→ **EXERCISE AIM**:
For the entries that follow, count the lines containing the string "steps" and write only the number.

══ DATASET EXCERPTS ══

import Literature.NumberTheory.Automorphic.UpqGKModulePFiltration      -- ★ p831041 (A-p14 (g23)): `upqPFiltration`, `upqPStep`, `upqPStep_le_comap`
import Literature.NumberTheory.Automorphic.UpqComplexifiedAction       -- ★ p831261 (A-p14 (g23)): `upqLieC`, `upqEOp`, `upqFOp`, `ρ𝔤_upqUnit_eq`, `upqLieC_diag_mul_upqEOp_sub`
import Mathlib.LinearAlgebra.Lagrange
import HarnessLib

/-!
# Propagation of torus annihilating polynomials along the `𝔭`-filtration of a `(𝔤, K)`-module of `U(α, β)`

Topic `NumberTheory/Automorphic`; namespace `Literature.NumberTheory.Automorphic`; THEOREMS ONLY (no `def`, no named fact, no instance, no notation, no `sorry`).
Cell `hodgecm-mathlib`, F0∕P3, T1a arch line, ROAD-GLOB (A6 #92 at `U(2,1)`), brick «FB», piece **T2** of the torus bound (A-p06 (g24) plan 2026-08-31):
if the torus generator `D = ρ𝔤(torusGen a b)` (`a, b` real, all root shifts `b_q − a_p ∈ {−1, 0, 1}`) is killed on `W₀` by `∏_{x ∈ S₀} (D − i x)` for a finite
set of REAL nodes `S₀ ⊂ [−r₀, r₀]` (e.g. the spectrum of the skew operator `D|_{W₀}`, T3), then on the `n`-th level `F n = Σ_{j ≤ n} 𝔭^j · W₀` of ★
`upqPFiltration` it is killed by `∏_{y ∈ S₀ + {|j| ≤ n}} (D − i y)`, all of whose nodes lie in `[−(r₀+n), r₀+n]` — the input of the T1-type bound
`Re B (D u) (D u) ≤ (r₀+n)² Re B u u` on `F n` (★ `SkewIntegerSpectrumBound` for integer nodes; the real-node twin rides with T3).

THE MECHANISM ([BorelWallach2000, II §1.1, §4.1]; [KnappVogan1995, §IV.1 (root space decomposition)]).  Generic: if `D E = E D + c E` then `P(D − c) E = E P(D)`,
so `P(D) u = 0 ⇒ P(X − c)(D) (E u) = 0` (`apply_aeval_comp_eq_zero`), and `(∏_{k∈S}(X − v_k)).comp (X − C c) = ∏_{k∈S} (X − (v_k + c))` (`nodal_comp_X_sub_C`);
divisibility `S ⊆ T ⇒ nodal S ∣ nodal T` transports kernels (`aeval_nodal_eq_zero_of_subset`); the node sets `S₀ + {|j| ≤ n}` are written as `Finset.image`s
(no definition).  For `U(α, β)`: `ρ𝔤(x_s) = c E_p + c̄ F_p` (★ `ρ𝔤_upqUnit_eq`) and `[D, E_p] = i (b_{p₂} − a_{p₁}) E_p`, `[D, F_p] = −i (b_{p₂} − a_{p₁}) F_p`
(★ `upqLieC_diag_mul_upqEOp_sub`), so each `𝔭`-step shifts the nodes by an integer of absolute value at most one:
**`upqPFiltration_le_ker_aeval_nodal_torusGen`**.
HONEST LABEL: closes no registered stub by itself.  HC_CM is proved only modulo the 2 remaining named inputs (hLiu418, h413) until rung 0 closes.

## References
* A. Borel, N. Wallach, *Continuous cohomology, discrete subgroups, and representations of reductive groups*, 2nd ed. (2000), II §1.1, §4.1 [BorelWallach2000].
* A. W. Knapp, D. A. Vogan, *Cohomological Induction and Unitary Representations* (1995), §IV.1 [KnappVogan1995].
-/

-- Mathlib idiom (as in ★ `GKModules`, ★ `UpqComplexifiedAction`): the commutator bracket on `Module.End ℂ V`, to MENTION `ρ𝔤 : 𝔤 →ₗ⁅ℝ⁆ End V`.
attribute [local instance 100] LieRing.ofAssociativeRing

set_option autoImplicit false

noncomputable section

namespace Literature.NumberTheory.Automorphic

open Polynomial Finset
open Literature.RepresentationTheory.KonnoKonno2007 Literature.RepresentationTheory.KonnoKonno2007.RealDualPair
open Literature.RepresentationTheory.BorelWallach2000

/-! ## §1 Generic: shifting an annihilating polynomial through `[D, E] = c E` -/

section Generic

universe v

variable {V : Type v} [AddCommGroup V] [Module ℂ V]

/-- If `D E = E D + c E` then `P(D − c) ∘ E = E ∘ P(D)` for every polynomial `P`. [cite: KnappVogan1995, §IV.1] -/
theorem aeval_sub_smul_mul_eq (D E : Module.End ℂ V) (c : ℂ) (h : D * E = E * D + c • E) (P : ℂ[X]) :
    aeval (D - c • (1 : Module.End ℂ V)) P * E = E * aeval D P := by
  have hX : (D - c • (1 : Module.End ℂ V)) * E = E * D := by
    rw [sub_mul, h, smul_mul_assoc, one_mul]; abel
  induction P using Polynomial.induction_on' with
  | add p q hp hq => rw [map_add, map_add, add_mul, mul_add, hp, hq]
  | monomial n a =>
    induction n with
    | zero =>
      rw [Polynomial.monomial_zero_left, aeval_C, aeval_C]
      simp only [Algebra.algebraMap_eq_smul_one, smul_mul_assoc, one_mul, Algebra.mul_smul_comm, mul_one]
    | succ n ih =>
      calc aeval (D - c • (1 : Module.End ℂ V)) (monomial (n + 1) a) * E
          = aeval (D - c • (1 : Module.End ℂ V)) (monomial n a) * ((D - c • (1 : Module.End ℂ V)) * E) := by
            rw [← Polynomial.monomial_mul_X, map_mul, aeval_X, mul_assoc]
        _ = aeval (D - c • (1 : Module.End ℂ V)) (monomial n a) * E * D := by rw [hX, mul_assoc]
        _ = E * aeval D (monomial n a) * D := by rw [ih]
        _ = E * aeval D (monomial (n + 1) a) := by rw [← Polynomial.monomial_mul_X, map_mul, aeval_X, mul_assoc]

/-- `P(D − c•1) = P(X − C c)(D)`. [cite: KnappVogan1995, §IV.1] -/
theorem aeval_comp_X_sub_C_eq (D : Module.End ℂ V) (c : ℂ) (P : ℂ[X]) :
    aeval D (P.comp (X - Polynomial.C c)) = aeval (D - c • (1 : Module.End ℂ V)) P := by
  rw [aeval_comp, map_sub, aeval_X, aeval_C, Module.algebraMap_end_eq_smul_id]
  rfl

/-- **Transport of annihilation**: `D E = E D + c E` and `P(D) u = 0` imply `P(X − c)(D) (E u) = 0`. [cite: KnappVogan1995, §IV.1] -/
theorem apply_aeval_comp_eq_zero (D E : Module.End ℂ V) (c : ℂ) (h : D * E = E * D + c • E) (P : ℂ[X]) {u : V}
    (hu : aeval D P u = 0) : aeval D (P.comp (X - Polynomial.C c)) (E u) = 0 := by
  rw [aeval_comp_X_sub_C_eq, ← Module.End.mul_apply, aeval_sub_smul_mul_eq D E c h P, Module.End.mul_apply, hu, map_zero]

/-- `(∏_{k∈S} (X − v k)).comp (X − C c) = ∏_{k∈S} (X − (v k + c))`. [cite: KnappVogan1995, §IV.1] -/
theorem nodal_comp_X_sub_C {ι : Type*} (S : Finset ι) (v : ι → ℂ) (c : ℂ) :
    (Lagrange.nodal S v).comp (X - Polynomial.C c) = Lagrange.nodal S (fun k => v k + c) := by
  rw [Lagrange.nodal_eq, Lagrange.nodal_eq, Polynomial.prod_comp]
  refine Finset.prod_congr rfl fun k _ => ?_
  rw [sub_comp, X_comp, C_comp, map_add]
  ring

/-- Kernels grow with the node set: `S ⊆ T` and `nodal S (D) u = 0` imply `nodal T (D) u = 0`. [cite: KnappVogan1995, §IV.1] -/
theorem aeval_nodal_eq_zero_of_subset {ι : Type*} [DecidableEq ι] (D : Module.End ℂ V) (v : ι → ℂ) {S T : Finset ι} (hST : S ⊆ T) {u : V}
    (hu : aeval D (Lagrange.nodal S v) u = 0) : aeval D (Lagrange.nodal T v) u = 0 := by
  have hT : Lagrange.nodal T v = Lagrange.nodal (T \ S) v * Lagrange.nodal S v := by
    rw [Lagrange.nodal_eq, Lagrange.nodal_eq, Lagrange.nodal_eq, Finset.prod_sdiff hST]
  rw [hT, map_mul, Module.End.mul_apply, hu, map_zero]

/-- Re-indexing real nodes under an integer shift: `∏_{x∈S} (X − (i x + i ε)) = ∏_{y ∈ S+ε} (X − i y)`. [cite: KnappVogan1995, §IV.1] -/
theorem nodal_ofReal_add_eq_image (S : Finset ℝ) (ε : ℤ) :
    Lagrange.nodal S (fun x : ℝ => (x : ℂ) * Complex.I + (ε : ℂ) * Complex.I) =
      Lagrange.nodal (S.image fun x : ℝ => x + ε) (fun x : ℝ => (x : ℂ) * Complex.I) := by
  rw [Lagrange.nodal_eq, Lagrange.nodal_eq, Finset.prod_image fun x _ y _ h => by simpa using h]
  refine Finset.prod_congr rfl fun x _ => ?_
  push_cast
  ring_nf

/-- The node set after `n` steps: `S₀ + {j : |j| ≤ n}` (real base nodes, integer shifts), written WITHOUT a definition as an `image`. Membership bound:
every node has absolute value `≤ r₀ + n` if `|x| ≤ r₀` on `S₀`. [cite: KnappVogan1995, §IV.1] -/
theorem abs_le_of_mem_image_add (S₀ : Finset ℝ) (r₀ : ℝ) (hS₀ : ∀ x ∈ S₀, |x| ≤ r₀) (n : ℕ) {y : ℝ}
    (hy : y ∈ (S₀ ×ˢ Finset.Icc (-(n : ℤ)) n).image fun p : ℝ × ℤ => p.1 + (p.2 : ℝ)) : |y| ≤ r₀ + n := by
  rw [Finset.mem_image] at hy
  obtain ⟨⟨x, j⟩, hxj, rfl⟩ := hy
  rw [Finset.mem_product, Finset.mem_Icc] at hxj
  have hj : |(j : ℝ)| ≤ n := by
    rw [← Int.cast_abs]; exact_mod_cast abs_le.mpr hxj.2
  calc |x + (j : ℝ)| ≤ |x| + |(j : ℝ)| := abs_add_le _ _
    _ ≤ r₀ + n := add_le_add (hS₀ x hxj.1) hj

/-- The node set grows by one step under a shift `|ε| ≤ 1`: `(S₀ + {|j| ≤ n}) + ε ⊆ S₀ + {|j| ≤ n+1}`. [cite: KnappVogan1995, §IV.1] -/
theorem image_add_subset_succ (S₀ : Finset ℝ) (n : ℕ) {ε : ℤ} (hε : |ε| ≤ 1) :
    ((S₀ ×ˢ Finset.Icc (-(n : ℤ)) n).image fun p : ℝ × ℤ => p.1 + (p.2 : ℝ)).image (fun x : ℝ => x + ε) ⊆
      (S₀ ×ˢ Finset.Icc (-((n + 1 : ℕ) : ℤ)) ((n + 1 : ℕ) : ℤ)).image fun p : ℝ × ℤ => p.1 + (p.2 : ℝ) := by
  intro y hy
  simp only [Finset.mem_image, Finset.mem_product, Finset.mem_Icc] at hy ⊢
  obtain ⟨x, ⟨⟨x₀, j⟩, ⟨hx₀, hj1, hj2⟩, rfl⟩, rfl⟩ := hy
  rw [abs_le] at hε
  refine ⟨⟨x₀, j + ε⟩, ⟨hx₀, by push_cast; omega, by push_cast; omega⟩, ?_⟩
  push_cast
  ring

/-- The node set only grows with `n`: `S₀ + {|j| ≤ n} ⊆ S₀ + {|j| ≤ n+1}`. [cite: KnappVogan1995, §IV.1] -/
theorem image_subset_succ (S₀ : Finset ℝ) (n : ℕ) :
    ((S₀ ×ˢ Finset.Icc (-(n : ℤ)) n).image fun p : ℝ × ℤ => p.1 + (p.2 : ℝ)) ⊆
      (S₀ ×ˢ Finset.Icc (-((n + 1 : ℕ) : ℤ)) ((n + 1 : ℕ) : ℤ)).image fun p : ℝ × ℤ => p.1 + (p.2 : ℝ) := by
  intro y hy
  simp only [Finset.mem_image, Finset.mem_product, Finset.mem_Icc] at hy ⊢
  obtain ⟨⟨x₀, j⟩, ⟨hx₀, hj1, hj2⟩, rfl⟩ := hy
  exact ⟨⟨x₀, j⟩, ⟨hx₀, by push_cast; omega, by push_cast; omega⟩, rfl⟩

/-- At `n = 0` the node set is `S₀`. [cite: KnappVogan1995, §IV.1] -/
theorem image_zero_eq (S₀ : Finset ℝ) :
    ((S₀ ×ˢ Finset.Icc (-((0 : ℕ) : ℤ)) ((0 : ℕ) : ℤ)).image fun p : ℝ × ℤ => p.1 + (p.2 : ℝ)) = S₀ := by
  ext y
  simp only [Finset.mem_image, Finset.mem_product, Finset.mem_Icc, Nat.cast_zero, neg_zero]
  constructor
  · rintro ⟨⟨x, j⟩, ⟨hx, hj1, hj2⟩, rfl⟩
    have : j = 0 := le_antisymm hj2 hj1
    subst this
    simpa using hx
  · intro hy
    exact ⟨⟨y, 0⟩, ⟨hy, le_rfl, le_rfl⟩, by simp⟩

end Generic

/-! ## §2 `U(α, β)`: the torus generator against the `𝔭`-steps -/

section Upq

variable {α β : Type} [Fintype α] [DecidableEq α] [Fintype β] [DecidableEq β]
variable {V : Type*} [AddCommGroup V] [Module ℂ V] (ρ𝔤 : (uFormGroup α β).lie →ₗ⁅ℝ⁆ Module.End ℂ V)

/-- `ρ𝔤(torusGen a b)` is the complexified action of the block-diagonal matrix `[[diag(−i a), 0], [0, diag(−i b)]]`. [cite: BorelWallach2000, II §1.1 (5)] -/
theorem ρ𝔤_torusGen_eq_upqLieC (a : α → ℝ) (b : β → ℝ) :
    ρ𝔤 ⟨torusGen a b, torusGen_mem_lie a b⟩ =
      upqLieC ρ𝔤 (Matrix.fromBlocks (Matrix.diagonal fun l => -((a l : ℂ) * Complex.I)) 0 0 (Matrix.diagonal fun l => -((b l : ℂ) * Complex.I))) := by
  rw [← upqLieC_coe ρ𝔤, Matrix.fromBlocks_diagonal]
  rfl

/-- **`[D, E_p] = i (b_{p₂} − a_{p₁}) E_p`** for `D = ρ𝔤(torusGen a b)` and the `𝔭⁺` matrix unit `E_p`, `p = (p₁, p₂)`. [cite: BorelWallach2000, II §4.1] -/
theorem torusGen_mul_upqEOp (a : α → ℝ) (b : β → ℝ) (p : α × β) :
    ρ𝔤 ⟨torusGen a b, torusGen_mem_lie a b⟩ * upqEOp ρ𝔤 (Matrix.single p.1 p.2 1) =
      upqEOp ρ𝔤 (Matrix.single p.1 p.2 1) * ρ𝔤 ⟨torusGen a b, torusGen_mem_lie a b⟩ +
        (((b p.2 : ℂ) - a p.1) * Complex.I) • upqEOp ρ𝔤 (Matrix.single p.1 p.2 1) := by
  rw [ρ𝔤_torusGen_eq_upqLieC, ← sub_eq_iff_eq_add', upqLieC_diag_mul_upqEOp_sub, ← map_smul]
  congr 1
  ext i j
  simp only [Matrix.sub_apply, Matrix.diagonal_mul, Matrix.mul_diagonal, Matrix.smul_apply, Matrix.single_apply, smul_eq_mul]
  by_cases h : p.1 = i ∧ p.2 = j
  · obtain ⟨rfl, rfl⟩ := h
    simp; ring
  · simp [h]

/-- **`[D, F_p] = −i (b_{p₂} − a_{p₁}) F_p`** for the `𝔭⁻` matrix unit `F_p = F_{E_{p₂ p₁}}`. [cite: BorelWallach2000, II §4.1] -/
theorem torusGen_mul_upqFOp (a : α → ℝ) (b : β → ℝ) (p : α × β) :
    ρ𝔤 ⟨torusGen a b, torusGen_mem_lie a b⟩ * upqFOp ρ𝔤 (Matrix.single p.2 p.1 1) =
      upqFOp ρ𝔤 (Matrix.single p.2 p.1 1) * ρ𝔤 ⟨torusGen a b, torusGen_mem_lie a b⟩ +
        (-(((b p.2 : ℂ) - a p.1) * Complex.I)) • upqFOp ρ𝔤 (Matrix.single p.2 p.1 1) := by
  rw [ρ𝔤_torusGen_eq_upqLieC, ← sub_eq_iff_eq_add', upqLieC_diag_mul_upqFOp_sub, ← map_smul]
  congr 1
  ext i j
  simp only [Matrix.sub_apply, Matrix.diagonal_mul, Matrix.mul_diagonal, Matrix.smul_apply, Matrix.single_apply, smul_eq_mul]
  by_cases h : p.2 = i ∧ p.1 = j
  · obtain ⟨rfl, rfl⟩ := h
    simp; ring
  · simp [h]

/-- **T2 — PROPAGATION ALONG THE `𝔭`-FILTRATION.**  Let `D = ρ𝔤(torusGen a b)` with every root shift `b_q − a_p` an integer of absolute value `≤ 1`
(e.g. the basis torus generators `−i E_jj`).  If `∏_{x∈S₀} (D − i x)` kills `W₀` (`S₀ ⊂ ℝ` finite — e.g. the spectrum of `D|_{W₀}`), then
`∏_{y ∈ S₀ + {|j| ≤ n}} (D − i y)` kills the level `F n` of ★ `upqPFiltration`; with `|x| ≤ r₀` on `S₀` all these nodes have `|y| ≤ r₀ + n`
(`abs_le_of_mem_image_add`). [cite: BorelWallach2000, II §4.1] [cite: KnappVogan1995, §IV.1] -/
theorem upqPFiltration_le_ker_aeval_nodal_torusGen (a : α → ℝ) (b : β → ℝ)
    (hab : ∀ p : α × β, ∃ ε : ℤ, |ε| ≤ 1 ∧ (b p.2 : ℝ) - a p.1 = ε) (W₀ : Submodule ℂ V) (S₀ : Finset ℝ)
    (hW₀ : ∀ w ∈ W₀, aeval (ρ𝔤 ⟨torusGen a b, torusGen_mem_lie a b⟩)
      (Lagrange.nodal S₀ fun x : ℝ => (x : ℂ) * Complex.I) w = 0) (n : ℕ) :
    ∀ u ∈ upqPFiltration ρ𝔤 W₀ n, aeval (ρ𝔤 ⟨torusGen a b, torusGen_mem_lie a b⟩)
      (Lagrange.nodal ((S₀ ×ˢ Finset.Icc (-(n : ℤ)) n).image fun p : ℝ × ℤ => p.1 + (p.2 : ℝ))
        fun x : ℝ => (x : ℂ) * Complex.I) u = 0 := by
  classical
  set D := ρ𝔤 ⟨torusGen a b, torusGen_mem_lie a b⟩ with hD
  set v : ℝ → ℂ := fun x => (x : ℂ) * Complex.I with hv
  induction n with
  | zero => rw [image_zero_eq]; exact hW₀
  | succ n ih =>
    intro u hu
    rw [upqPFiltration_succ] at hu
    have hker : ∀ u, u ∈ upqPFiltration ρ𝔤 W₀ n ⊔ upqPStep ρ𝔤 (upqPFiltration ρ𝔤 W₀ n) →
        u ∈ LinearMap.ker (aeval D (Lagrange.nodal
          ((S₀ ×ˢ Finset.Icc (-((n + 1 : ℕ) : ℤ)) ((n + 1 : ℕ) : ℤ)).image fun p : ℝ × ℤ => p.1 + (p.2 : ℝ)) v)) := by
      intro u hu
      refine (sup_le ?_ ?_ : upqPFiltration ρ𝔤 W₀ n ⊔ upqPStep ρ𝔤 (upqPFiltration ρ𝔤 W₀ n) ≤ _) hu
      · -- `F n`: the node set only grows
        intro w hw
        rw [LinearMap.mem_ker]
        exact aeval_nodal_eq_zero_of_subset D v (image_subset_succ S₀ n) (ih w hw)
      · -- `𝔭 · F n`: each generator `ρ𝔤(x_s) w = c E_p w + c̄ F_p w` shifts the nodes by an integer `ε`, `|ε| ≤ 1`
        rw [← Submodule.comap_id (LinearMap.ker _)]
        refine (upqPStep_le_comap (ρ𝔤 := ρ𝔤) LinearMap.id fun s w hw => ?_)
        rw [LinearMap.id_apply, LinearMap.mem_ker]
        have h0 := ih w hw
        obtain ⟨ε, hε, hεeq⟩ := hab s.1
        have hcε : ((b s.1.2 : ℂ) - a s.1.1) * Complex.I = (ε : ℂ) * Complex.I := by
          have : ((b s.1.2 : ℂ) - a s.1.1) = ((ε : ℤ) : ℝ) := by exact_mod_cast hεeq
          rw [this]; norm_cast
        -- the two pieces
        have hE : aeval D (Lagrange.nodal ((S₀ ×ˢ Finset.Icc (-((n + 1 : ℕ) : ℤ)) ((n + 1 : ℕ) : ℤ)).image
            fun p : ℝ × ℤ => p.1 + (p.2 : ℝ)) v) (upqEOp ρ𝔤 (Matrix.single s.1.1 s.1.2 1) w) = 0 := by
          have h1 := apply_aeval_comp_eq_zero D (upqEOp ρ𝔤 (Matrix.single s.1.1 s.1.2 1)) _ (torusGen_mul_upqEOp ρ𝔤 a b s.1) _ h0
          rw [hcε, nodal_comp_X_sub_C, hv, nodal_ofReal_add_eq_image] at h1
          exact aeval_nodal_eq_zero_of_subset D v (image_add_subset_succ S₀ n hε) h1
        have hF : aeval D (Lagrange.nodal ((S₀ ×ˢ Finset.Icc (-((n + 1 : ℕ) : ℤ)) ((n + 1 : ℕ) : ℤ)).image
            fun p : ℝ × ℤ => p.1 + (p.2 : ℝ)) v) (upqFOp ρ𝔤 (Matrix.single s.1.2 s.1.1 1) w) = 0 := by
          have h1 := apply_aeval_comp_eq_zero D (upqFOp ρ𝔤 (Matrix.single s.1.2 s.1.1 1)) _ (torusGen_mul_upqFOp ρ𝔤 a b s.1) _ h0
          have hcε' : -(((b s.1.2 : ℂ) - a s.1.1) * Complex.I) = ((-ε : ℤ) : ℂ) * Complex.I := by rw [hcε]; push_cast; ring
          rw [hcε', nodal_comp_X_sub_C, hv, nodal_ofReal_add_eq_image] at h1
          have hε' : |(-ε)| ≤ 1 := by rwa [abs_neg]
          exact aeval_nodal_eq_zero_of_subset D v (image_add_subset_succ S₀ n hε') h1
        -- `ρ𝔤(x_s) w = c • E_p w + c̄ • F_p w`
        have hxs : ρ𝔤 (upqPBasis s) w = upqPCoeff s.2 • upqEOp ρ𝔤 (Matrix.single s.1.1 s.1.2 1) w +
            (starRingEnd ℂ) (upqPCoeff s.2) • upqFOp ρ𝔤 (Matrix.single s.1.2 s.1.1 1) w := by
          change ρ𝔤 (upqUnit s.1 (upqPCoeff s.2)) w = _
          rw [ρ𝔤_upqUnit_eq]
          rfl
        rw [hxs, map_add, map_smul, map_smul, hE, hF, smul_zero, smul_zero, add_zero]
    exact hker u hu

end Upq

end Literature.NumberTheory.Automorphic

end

═══

→ **SOLUTION BELOW**:
2